The task:
Here are the records. Write out exactly the lines between the one holding "The point of" and the one holding "rw [Complex.dist_eq]", inclusive.
━━━━━━━━━━━━━━━━━━━━
import Mathlib.Analysis.Convex.Segment
import Mathlib.Topology.MetricSpace.HausdorffDistance
import Mathlib.Topology.MetricSpace.Bounded
import Mathlib.Combinatorics.SimpleGraph.Connectivity.Connected
import Mathlib.Data.Set.Card
import Mathlib.Algebra.Order.Round
import Literature.Probability.LatticeModels.LatticeGraph
import HarnessLib

-- provenance: harness21/H21/H21/Prelude/StatMech/DomainDiscretisation.lean @ 7fbbdec (interim HEAD d8f2665); M5 mechanical rewrite
/-!
# Discretisation of planar domains by `δℤ²` and discrete boundary arcs

Trunk: StatMech (prelude item P13 `DomainDiscretisation`, notion `domain_discretisation_mesh`).

Given a planar domain `Ω ⊆ ℂ` and a mesh size `δ > 0` we set up the standard bookkeeping of the
discrete domain `Ω_δ ⊆ δℤ²` used in the scaling-limit statements of critical percolation and the
critical Ising model (Smirnov 2001; Chelkak–Smirnov, *Universality in the 2D Ising model and
conformal invariance of fermionic observables*, Invent. Math. 2012, §1.2; Chelkak–Hongler–Izyurov,
*Conformal invariance of spin correlations in the planar Ising model*, Ann. Math. 2015, §1.2 (CHI)):

* `meshPoint δ x = δ • x ∈ ℂ` for a site `x : Site 2`, and `nearestSite δ z = [z/δ]`
  (coordinatewise rounding), also available as `siteApprox`;
* `meshVertices Ω δ`, the sites whose mesh point lies in `Ω`;
* `meshGraph Ω δ`, nearest-neighbour edges of `ℤ²` whose rescaled closed segment lies in `Ω̄`
  (CHI convention: closed edges inside the closure; vertices are required to lie in `Ω` itself
  through `meshVertices`);
* `meshDomain Ω δ`, the vertex set of `Ω_δ`: the largest connected component of the graph induced
  by `meshGraph Ω δ` on `meshVertices Ω δ` (Smirnov's wording; ties ↦ union of all largest
  components, a documented junk convention), and the pointed variant `meshComponent Ω δ z₀`
  (the component containing the site nearest to `z₀`, CHI convention);
* `discreteDomainGraph Ω δ`, the graph `Ω_δ` itself, its vertex boundary `meshBoundary Ω δ`
  (vertices of `Ω_δ` with a `ℤ²`-neighbour not joined to them in `Ω_δ`; contains the inner vertex
  boundary of `Ω_δ`, the `Set` analogue of `innerBoundary` of `LatticeGraph.lean`), and the
  discretisation `discreteArc Ω δ A` of a boundary arc `A ⊆ ∂Ω` (boundary vertices at least as
  close to `A` as to the rest of `∂Ω`).

Families indexed by the mesh size use the filter `𝓝[>] (0 : ℝ)` for `δ → 0⁺`.

Mathlib anchors used rather than re-defined: `round` (`Mathlib.Algebra.Order.Round`), `segment ℝ`,
`closure`, `frontier`, `Metric.infDist`, `SimpleGraph.fromRel`, `SimpleGraph.induce`,
`SimpleGraph.ConnectedComponent.supp`, `SimpleGraph.Reachable`, `Set.ncard`,
`Bornology.IsBounded`. Mathlib has no notion of lattice discretisation of a domain.
-/

namespace Literature.Probability.LatticeModels

open scoped Topology

noncomputable section

/-! ### Mesh points and rounding -/

/-- The point of the rescaled lattice `δℤ² ⊆ ℂ` corresponding to the site `x`, namely
`δ · (x₀ + i x₁)`. (Chelkak–Smirnov 2012, §1.2.) [cite: ChelkakSmirnov2012, §1.2] -/
def meshPoint (δ : ℝ) (x : Site 2) : ℂ := (δ : ℂ) * Site.toComplex x

/-- `meshPoint` in coordinates. (Chelkak–Smirnov 2012, §1.2.) [cite: ChelkakSmirnov2012, §1.2] -/
@[simp] theorem meshPoint_re (δ : ℝ) (x : Site 2) : (meshPoint δ x).re = δ * x 0 := by
  simp [meshPoint]

/-- `meshPoint` in coordinates. (Chelkak–Smirnov 2012, §1.2.) [cite: ChelkakSmirnov2012, §1.2] -/
@[simp] theorem meshPoint_im (δ : ℝ) (x : Site 2) : (meshPoint δ x).im = δ * x 1 := by
  simp [meshPoint]

/-- The lattice site of `ℤ²` nearest to `z/δ`, obtained by rounding both coordinates
(`[z/δ]` in the notation of Chelkak–Hongler–Izyurov 2015, §1.2). Ties are broken by Mathlib's
`round` (round half up). For `δ = 0` this is the junk value `0` (`z.re / 0 = 0`). [cite: ChelkakHonglerIzyurov2015, §1.2] -/
def nearestSite (δ : ℝ) (z : ℂ) : Site 2 := ![round (z.re / δ), round (z.im / δ)]

/-- The site approximation `a ↦ [a/δ]` of a marked point `a ∈ Ω` used for discrete spin
correlations; this is literally `nearestSite` (Mathlib-style `alias`, kept only because the
StatMech outline P13 plans this name for the spin-correlation statements).
(Chelkak–Hongler–Izyurov 2015, §1.2.) -/
alias siteApprox := nearestSite

/-- Rounding recovers a lattice site from its mesh point (for `δ ≠ 0`).
(Chelkak–Hongler–Izyurov 2015, §1.2.) [cite: ChelkakHonglerIzyurov2015, §1.2] -/
theorem nearestSite_meshPoint {δ : ℝ} (hδ : δ ≠ 0) (x : Site 2) :
    nearestSite δ (meshPoint δ x) = x := by
  ext i
  fin_cases i <;> simp [nearestSite, mul_div_cancel_left₀ _ hδ]

/-- The mesh point of the nearest site is within `δ` of `z` (in fact within `δ/√2`).
(Chelkak–Hongler–Izyurov 2015, §1.2.) [cite: ChelkakHonglerIzyurov2015, §1.2] -/
theorem dist_meshPoint_nearestSite_le {δ : ℝ} (hδ : 0 < δ) (z : ℂ) :
    dist (meshPoint δ (nearestSite δ z)) z ≤ δ := by
  have key : ∀ a : ℝ, |δ * (round (a / δ) : ℤ) - a| ≤ δ / 2 := fun a => by
    have h := abs_sub_round (a / δ)
    have : δ * (round (a / δ) : ℤ) - a = -(δ * (a / δ - round (a / δ))) := by
      field_simp; ring
    rw [this, abs_neg, abs_mul, abs_of_pos hδ]
    nlinarith
  rw [Complex.dist_eq]
  refine (Complex.norm_le_abs_re_add_abs_im _).trans ?_
  have h0 := key z.re
  have h1 := key z.im
  simp only [Complex.sub_re, Complex.sub_im, meshPoint_re, meshPoint_im, nearestSite,
    Matrix.cons_val_zero, Matrix.cons_val_one] at h0 h1 ⊢
  linarith

/-! ### Vertices and edges of the discretised domain -/

/-- The sites of `ℤ²` whose rescaled mesh point lies in the domain `Ω`.
(Chelkak–Smirnov 2012, §1.2; Chelkak–Hongler–Izyurov 2015, §1.2.) [cite: ChelkakSmirnov2012, §1.2] -/
def meshVertices (Ω : Set ℂ) (δ : ℝ) : Set (Site 2) := {x | meshPoint δ x ∈ Ω}

/-- Membership in `meshVertices`, unfolded. (Chelkak–Smirnov 2012, §1.2.) [cite: ChelkakSmirnov2012, §1.2] -/
@[simp] theorem mem_meshVertices_iff {Ω : Set ℂ} {δ : ℝ} {x : Site 2} :
    x ∈ meshVertices Ω δ ↔ meshPoint δ x ∈ Ω := Iff.rfl

/-- The mesh graph of `Ω` at scale `δ`: two nearest neighbours `x ∼ y` of `ℤ²` are joined iff the
closed segment `[δx, δy]` lies in the closure `Ω̄` (Chelkak–Hongler–Izyurov 2015, §1.2: "edges are
closed segments in `Ω̄`"). This is a graph on all of `Site 2`; the discrete domain restricts it to
`meshVertices Ω δ`. Junk value at `δ = 0`: all mesh points collapse to `0`, so `meshGraph Ω 0` is
all of `zdGraph 2` if `0 ∈ Ω̄` and `⊥` otherwise; only `δ > 0` is meaningful. [cite: ChelkakHonglerIzyurov2015, §1.2: "edges are closed segments in  Ω̄] -/
def meshGraph (Ω : Set ℂ) (δ : ℝ) : SimpleGraph (Site 2) :=
  SimpleGraph.fromRel fun x y =>
    (zdGraph 2).Adj x y ∧ segment ℝ (meshPoint δ x) (meshPoint δ y) ⊆ closure Ω

/-- Adjacency in the mesh graph, unfolded. (Chelkak–Hongler–Izyurov 2015, §1.2.) [cite: ChelkakHonglerIzyurov2015, §1.2] -/
theorem meshGraph_adj_iff {Ω : Set ℂ} {δ : ℝ} {x y : Site 2} :
    (meshGraph Ω δ).Adj x y ↔
      (zdGraph 2).Adj x y ∧ segment ℝ (meshPoint δ x) (meshPoint δ y) ⊆ closure Ω := by
  simp only [meshGraph, SimpleGraph.fromRel_adj, ne_eq]
  constructor
  · rintro ⟨-, h | h⟩
    · exact h
    · exact ⟨h.1.symm, segment_symm ℝ (meshPoint δ y) (meshPoint δ x) ▸ h.2⟩
  · intro h
    exact ⟨h.1.ne, Or.inl h⟩

/-- The mesh graph is a subgraph of the nearest-neighbour graph `ℤ²`.
(Chelkak–Hongler–Izyurov 2015, §1.2.) [cite: ChelkakHonglerIzyurov2015, §1.2] -/
theorem meshGraph_le_zdGraph (Ω : Set ℂ) (δ : ℝ) : meshGraph Ω δ ≤ zdGraph 2 :=
  fun _ _ h => (meshGraph_adj_iff.1 h).1

/-- For a bounded domain and a positive mesh size there are finitely many mesh vertices.
(Chelkak–Smirnov 2012, §1.2.) [cite: ChelkakSmirnov2012, §1.2] -/
theorem meshVertices_finite {Ω : Set ℂ} {δ : ℝ} (hΩ : Bornology.IsBounded Ω) (hδ : 0 < δ) :
    (meshVertices Ω δ).Finite := by
  obtain ⟨r, hr⟩ := (Metric.isBounded_iff_subset_closedBall (0 : ℂ)).1 hΩ
  refine (Set.Finite.pi (t := fun _ : Fin 2 => Set.Icc (⌊-(r / δ)⌋) (⌈r / δ⌉))
    fun _ => Set.finite_Icc _ _).subset ?_
  intro x hx
  have hz := hr hx
  rw [Metric.mem_closedBall, dist_zero_right] at hz
  have hre := (Complex.abs_re_le_norm _).trans hz
  have him := (Complex.abs_im_le_norm _).trans hz
  rw [meshPoint_re, abs_mul, abs_of_pos hδ] at hre
  rw [meshPoint_im, abs_mul, abs_of_pos hδ] at him
  have key : ∀ a : ℤ, δ * |(a : ℝ)| ≤ r → a ∈ Set.Icc (⌊-(r / δ)⌋) (⌈r / δ⌉) := fun a ha => by
    have ha' : |(a : ℝ)| ≤ r / δ := by rwa [le_div_iff₀ hδ, mul_comm]
    obtain ⟨h1, h2⟩ := abs_le.1 ha'
    exact ⟨Int.cast_le.1 ((Int.floor_le _).trans h1), Int.cast_le.1 (h2.trans (Int.le_ceil _))⟩
  simp only [Set.mem_pi, Set.mem_univ, forall_true_left, Fin.forall_fin_two]
  exact ⟨key _ hre, key _ him⟩

/-! ### The discrete domain `Ω_δ` -/

/-- The mesh graph induced on the mesh vertices, `(meshGraph Ω δ).induce (meshVertices Ω δ)`,
a graph on the subtype `↥(meshVertices Ω δ)`; its connected components are the candidate
discrete domains. (Smirnov 2001; Chelkak–Smirnov 2012, §1.2.) [cite: Smirnov2001] -/
abbrev meshVertexGraph (Ω : Set ℂ) (δ : ℝ) : SimpleGraph (meshVertices Ω δ) :=
  (meshGraph Ω δ).induce (meshVertices Ω δ)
━━━━━━━━━━━━━━━━━━━━
Exercise solution:
/-- The point of the rescaled lattice `δℤ² ⊆ ℂ` corresponding to the site `x`, namely
`δ · (x₀ + i x₁)`. (Chelkak–Smirnov 2012, §1.2.) [cite: ChelkakSmirnov2012, §1.2] -/
def meshPoint (δ : ℝ) (x : Site 2) : ℂ := (δ : ℂ) * Site.toComplex x

/-- `meshPoint` in coordinates. (Chelkak–Smirnov 2012, §1.2.) [cite: ChelkakSmirnov2012, §1.2] -/
@[simp] theorem meshPoint_re (δ : ℝ) (x : Site 2) : (meshPoint δ x).re = δ * x 0 := by
  simp [meshPoint]

/-- `meshPoint` in coordinates. (Chelkak–Smirnov 2012, §1.2.) [cite: ChelkakSmirnov2012, §1.2] -/
@[simp] theorem meshPoint_im (δ : ℝ) (x : Site 2) : (meshPoint δ x).im = δ * x 1 := by
  simp [meshPoint]

/-- The lattice site of `ℤ²` nearest to `z/δ`, obtained by rounding both coordinates
(`[z/δ]` in the notation of Chelkak–Hongler–Izyurov 2015, §1.2). Ties are broken by Mathlib's
`round` (round half up). For `δ = 0` this is the junk value `0` (`z.re / 0 = 0`). [cite: ChelkakHonglerIzyurov2015, §1.2] -/
def nearestSite (δ : ℝ) (z : ℂ) : Site 2 := ![round (z.re / δ), round (z.im / δ)]

/-- The site approximation `a ↦ [a/δ]` of a marked point `a ∈ Ω` used for discrete spin
correlations; this is literally `nearestSite` (Mathlib-style `alias`, kept only because the
StatMech outline P13 plans this name for the spin-correlation statements).
(Chelkak–Hongler–Izyurov 2015, §1.2.) -/
alias siteApprox := nearestSite

/-- Rounding recovers a lattice site from its mesh point (for `δ ≠ 0`).
(Chelkak–Hongler–Izyurov 2015, §1.2.) [cite: ChelkakHonglerIzyurov2015, §1.2] -/
theorem nearestSite_meshPoint {δ : ℝ} (hδ : δ ≠ 0) (x : Site 2) :
    nearestSite δ (meshPoint δ x) = x := by
  ext i
  fin_cases i <;> simp [nearestSite, mul_div_cancel_left₀ _ hδ]

/-- The mesh point of the nearest site is within `δ` of `z` (in fact within `δ/√2`).
(Chelkak–Hongler–Izyurov 2015, §1.2.) [cite: ChelkakHonglerIzyurov2015, §1.2] -/
theorem dist_meshPoint_nearestSite_le {δ : ℝ} (hδ : 0 < δ) (z : ℂ) :
    dist (meshPoint δ (nearestSite δ z)) z ≤ δ := by
  have key : ∀ a : ℝ, |δ * (round (a / δ) : ℤ) - a| ≤ δ / 2 := fun a => by
    have h := abs_sub_round (a / δ)
    have : δ * (round (a / δ) : ℤ) - a = -(δ * (a / δ - round (a / δ))) := by
      field_simp; ring
    rw [this, abs_neg, abs_mul, abs_of_pos hδ]
    nlinarith
  rw [Complex.dist_eq]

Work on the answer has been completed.